* DATA PROVIDED
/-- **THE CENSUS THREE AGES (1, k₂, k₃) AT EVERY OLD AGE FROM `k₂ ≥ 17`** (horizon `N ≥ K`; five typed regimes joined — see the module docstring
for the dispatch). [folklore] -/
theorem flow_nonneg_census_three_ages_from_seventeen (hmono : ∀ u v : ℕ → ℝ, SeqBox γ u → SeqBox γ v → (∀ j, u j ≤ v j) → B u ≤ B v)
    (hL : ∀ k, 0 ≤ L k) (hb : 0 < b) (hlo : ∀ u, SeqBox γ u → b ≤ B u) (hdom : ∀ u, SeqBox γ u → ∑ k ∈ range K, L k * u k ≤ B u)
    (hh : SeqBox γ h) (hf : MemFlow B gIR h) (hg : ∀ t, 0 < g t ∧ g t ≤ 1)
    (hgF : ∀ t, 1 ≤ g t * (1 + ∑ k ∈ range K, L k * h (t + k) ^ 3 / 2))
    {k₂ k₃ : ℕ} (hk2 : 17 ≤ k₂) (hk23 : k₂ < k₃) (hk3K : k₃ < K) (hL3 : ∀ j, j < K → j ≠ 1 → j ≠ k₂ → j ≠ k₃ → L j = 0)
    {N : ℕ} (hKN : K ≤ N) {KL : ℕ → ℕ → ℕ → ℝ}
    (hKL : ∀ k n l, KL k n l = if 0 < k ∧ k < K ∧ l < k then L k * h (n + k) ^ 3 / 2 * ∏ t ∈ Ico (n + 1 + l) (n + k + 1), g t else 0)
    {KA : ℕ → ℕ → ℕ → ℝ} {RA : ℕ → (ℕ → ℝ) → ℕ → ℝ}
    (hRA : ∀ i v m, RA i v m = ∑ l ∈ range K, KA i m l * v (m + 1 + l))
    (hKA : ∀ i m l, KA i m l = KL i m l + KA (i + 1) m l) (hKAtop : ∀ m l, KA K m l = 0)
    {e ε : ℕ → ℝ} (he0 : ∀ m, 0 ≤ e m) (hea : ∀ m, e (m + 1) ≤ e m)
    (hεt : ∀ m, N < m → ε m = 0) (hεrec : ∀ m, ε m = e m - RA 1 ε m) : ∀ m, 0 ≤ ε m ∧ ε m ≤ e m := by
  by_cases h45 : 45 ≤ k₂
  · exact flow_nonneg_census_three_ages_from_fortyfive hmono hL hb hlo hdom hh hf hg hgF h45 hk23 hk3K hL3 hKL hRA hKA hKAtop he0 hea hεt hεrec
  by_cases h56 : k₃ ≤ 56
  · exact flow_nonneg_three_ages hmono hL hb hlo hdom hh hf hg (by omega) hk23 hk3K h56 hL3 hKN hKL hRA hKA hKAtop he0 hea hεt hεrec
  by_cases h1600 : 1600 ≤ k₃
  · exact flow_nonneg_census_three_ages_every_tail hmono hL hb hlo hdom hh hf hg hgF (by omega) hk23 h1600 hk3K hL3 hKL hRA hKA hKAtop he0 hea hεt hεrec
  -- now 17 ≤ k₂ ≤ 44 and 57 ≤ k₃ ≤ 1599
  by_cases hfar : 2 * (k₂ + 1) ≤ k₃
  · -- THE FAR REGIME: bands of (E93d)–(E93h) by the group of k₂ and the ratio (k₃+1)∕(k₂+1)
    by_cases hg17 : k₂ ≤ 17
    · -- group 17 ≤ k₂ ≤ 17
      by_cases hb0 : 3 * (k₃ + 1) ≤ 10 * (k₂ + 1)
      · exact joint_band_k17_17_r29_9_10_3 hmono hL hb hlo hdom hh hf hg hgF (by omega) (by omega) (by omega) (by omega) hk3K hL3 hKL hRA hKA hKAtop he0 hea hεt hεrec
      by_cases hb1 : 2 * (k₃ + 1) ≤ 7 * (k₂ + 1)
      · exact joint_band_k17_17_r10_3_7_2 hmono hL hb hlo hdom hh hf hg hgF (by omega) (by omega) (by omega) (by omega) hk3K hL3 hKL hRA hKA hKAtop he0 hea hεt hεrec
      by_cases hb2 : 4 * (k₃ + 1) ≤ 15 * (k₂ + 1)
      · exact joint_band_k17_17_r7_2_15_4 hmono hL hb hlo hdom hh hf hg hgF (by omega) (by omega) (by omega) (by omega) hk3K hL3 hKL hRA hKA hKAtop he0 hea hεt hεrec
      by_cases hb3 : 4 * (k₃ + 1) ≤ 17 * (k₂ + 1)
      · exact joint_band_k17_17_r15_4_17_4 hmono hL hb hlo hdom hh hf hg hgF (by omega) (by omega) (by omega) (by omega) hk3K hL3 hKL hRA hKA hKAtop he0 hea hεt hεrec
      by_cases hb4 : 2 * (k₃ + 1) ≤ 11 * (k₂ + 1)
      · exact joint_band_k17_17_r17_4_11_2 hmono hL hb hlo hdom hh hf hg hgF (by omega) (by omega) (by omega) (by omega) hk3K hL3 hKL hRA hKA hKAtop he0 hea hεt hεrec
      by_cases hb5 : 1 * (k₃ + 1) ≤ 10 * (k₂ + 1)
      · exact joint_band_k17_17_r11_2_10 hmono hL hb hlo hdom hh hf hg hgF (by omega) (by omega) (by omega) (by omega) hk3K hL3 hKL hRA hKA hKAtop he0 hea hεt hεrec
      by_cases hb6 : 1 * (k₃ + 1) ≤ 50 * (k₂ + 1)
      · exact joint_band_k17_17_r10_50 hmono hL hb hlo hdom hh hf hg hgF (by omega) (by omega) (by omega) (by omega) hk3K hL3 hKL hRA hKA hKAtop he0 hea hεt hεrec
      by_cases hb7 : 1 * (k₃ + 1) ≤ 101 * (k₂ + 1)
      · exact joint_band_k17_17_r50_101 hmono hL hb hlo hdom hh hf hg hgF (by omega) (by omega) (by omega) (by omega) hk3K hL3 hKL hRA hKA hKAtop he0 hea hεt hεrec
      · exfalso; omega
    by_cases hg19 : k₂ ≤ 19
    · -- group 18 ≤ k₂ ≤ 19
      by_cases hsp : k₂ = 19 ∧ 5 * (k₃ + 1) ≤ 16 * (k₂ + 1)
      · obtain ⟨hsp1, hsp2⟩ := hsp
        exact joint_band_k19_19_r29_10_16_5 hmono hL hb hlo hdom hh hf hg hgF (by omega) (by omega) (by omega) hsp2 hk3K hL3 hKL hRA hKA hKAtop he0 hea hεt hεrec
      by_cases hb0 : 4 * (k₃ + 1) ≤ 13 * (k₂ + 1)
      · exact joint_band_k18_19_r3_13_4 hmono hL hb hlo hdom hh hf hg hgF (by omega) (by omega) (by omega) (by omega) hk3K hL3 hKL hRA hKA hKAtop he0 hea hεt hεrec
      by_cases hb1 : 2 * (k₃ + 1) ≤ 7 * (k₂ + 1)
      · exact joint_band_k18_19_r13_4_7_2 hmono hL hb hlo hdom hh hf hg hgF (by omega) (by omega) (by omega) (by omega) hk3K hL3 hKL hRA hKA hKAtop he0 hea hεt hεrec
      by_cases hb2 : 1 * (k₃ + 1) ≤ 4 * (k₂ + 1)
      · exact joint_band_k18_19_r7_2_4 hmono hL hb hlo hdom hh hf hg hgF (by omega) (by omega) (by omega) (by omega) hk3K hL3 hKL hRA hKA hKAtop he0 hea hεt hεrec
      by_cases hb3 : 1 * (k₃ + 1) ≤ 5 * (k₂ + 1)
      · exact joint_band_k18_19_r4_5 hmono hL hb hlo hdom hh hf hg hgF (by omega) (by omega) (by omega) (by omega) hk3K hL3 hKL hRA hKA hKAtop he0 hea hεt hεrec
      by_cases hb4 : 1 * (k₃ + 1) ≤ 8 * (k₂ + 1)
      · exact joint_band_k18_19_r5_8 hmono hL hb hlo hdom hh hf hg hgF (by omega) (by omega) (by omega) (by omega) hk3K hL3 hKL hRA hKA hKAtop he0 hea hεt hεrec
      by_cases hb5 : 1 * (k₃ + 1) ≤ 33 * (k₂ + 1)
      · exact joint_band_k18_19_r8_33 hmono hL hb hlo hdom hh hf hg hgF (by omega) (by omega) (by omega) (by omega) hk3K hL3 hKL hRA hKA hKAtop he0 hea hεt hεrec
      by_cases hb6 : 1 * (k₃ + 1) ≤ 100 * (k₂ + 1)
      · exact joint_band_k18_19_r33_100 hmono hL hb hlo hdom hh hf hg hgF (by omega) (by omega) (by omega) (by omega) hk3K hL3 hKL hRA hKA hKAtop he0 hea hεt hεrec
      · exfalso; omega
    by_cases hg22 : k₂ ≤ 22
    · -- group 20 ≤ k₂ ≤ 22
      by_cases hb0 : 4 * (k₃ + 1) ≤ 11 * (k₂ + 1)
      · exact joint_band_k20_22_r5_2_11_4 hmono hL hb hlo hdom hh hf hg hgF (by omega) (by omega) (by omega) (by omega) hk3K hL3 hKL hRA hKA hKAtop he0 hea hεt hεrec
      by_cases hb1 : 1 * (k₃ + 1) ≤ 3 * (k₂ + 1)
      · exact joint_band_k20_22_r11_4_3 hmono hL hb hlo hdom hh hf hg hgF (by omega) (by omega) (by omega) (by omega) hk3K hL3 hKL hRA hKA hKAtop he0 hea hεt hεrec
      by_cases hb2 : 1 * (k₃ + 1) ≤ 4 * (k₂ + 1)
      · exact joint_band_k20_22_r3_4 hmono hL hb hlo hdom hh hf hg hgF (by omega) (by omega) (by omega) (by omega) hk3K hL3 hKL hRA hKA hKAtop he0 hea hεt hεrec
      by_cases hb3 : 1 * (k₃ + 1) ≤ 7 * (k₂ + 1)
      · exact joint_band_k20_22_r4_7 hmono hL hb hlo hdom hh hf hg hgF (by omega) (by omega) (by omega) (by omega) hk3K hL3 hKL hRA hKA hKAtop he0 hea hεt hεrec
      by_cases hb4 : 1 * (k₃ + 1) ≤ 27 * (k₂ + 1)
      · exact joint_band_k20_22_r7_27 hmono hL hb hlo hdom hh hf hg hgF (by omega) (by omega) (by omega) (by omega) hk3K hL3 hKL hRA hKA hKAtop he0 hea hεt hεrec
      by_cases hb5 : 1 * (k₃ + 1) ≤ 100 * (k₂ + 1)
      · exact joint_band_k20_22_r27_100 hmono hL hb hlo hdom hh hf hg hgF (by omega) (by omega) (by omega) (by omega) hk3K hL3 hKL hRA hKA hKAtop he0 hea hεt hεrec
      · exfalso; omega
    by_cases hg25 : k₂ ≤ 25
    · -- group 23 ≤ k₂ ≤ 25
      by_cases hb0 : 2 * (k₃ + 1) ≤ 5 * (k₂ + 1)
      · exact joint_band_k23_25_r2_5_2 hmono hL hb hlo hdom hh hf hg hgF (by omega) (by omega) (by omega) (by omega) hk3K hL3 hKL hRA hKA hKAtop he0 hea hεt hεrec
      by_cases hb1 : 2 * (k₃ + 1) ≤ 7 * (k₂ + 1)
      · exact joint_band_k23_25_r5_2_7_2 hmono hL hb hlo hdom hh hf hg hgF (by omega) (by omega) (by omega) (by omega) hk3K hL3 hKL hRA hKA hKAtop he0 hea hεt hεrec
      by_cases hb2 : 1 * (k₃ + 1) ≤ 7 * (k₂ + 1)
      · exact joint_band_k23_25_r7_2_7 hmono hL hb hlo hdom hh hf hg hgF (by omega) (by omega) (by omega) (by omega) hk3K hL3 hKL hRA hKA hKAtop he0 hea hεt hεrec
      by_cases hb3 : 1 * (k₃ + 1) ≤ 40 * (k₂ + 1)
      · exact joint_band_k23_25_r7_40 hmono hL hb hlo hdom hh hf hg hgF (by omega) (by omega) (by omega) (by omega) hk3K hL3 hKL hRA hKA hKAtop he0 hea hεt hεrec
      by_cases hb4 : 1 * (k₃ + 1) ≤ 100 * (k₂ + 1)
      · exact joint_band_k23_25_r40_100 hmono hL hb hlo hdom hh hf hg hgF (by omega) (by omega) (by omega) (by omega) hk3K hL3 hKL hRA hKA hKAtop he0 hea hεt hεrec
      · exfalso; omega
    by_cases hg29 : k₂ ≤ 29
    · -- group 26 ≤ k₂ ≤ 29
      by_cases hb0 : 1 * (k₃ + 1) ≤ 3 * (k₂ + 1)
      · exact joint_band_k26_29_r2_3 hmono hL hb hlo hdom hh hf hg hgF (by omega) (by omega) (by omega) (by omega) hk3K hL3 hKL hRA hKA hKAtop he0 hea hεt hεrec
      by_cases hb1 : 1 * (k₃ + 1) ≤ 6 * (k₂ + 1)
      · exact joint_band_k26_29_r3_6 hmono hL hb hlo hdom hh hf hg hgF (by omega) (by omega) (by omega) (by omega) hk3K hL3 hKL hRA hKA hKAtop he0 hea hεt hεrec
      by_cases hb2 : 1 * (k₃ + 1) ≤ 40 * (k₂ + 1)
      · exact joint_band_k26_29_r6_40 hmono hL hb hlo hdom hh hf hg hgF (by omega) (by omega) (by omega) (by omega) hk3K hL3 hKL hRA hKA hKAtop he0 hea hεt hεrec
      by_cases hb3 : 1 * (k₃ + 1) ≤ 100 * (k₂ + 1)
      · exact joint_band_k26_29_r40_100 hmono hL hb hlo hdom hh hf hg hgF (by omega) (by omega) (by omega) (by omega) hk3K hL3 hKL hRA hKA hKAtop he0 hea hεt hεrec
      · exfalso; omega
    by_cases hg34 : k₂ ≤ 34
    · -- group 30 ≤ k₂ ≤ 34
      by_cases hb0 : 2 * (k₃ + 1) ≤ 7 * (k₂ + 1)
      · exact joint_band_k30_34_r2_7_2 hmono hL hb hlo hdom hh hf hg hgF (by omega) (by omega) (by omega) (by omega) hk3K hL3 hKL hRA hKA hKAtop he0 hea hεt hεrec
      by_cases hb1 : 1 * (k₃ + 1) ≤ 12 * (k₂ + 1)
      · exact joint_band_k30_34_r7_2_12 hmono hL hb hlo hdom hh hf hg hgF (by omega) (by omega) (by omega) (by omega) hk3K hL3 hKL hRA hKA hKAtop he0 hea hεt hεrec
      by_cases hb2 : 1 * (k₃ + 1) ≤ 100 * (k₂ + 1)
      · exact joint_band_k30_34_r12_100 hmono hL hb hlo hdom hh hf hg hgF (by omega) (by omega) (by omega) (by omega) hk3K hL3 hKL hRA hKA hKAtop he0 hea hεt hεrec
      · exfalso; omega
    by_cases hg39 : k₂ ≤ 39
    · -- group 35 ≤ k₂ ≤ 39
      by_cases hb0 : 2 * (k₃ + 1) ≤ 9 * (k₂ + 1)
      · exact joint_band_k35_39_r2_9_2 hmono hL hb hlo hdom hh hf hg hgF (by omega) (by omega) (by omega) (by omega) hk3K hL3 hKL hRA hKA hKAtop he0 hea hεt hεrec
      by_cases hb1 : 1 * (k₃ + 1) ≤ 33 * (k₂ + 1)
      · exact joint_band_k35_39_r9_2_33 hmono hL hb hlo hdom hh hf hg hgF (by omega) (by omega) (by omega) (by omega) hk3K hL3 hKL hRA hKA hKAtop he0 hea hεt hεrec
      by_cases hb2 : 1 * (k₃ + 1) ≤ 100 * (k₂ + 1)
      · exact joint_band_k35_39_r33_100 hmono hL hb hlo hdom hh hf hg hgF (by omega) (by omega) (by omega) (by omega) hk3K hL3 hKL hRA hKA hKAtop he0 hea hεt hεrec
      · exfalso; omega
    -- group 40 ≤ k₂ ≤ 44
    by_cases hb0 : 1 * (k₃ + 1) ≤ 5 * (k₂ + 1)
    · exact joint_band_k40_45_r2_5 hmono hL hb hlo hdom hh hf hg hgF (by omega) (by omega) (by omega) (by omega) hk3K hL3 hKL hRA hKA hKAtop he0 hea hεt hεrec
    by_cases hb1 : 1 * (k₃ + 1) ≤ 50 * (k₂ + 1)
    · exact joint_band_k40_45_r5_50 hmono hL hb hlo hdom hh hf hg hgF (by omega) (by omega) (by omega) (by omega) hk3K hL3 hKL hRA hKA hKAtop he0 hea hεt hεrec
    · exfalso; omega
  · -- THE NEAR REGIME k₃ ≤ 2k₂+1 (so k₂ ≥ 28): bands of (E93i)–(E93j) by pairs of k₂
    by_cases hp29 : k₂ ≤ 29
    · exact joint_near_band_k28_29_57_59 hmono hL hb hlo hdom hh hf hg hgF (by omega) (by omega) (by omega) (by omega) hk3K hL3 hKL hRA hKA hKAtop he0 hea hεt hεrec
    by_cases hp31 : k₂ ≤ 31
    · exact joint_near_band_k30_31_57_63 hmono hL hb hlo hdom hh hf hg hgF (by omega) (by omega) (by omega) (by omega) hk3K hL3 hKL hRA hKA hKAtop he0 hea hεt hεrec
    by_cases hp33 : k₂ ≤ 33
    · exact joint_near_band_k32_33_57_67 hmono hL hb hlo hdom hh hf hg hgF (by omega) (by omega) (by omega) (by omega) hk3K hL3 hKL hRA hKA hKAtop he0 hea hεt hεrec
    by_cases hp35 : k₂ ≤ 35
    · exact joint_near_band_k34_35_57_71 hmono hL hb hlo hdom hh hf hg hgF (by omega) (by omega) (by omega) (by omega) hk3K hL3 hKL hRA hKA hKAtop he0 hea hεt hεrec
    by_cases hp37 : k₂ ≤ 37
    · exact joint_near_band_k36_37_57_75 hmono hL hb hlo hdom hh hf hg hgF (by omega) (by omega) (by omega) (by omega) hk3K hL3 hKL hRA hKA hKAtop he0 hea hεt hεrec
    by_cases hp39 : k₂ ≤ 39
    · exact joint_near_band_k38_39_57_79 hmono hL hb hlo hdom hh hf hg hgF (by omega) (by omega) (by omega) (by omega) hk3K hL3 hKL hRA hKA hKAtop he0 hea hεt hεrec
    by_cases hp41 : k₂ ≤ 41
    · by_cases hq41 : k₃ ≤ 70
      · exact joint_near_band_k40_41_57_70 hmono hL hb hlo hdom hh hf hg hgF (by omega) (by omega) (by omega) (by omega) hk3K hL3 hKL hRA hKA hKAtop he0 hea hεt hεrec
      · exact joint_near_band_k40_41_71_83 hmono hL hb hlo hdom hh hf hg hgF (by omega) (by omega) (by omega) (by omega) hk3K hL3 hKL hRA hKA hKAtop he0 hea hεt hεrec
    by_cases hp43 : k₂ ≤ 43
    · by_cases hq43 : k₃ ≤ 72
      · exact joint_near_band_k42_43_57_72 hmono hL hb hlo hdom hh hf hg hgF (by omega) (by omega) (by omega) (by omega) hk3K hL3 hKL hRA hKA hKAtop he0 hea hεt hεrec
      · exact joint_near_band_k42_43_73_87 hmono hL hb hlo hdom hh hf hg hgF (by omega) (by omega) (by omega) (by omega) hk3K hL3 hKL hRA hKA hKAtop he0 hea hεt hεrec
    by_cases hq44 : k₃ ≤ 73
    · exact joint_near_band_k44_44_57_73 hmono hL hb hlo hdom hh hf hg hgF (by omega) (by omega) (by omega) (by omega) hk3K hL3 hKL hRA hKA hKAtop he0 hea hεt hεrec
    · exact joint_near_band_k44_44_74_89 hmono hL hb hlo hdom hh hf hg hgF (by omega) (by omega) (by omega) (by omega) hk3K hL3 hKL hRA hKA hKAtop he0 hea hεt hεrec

* EXERCISE AIM
An exact, complete copy of the lines above from the one with "35 ≤ k₂ ≤ 39" through the one with "by_cases hp31 : k₂ ≤ 31" is the whole answer.

* TASK ANSWER
    · -- group 35 ≤ k₂ ≤ 39
      by_cases hb0 : 2 * (k₃ + 1) ≤ 9 * (k₂ + 1)
      · exact joint_band_k35_39_r2_9_2 hmono hL hb hlo hdom hh hf hg hgF (by omega) (by omega) (by omega) (by omega) hk3K hL3 hKL hRA hKA hKAtop he0 hea hεt hεrec
      by_cases hb1 : 1 * (k₃ + 1) ≤ 33 * (k₂ + 1)
      · exact joint_band_k35_39_r9_2_33 hmono hL hb hlo hdom hh hf hg hgF (by omega) (by omega) (by omega) (by omega) hk3K hL3 hKL hRA hKA hKAtop he0 hea hεt hεrec
      by_cases hb2 : 1 * (k₃ + 1) ≤ 100 * (k₂ + 1)
      · exact joint_band_k35_39_r33_100 hmono hL hb hlo hdom hh hf hg hgF (by omega) (by omega) (by omega) (by omega) hk3K hL3 hKL hRA hKA hKAtop he0 hea hεt hεrec
      · exfalso; omega
    -- group 40 ≤ k₂ ≤ 44
    by_cases hb0 : 1 * (k₃ + 1) ≤ 5 * (k₂ + 1)
    · exact joint_band_k40_45_r2_5 hmono hL hb hlo hdom hh hf hg hgF (by omega) (by omega) (by omega) (by omega) hk3K hL3 hKL hRA hKA hKAtop he0 hea hεt hεrec
    by_cases hb1 : 1 * (k₃ + 1) ≤ 50 * (k₂ + 1)
    · exact joint_band_k40_45_r5_50 hmono hL hb hlo hdom hh hf hg hgF (by omega) (by omega) (by omega) (by omega) hk3K hL3 hKL hRA hKA hKAtop he0 hea hεt hεrec
    · exfalso; omega
  · -- THE NEAR REGIME k₃ ≤ 2k₂+1 (so k₂ ≥ 28): bands of (E93i)–(E93j) by pairs of k₂
    by_cases hp29 : k₂ ≤ 29
    · exact joint_near_band_k28_29_57_59 hmono hL hb hlo hdom hh hf hg hgF (by omega) (by omega) (by omega) (by omega) hk3K hL3 hKL hRA hKA hKAtop he0 hea hεt hεrec
    by_cases hp31 : k₂ ≤ 31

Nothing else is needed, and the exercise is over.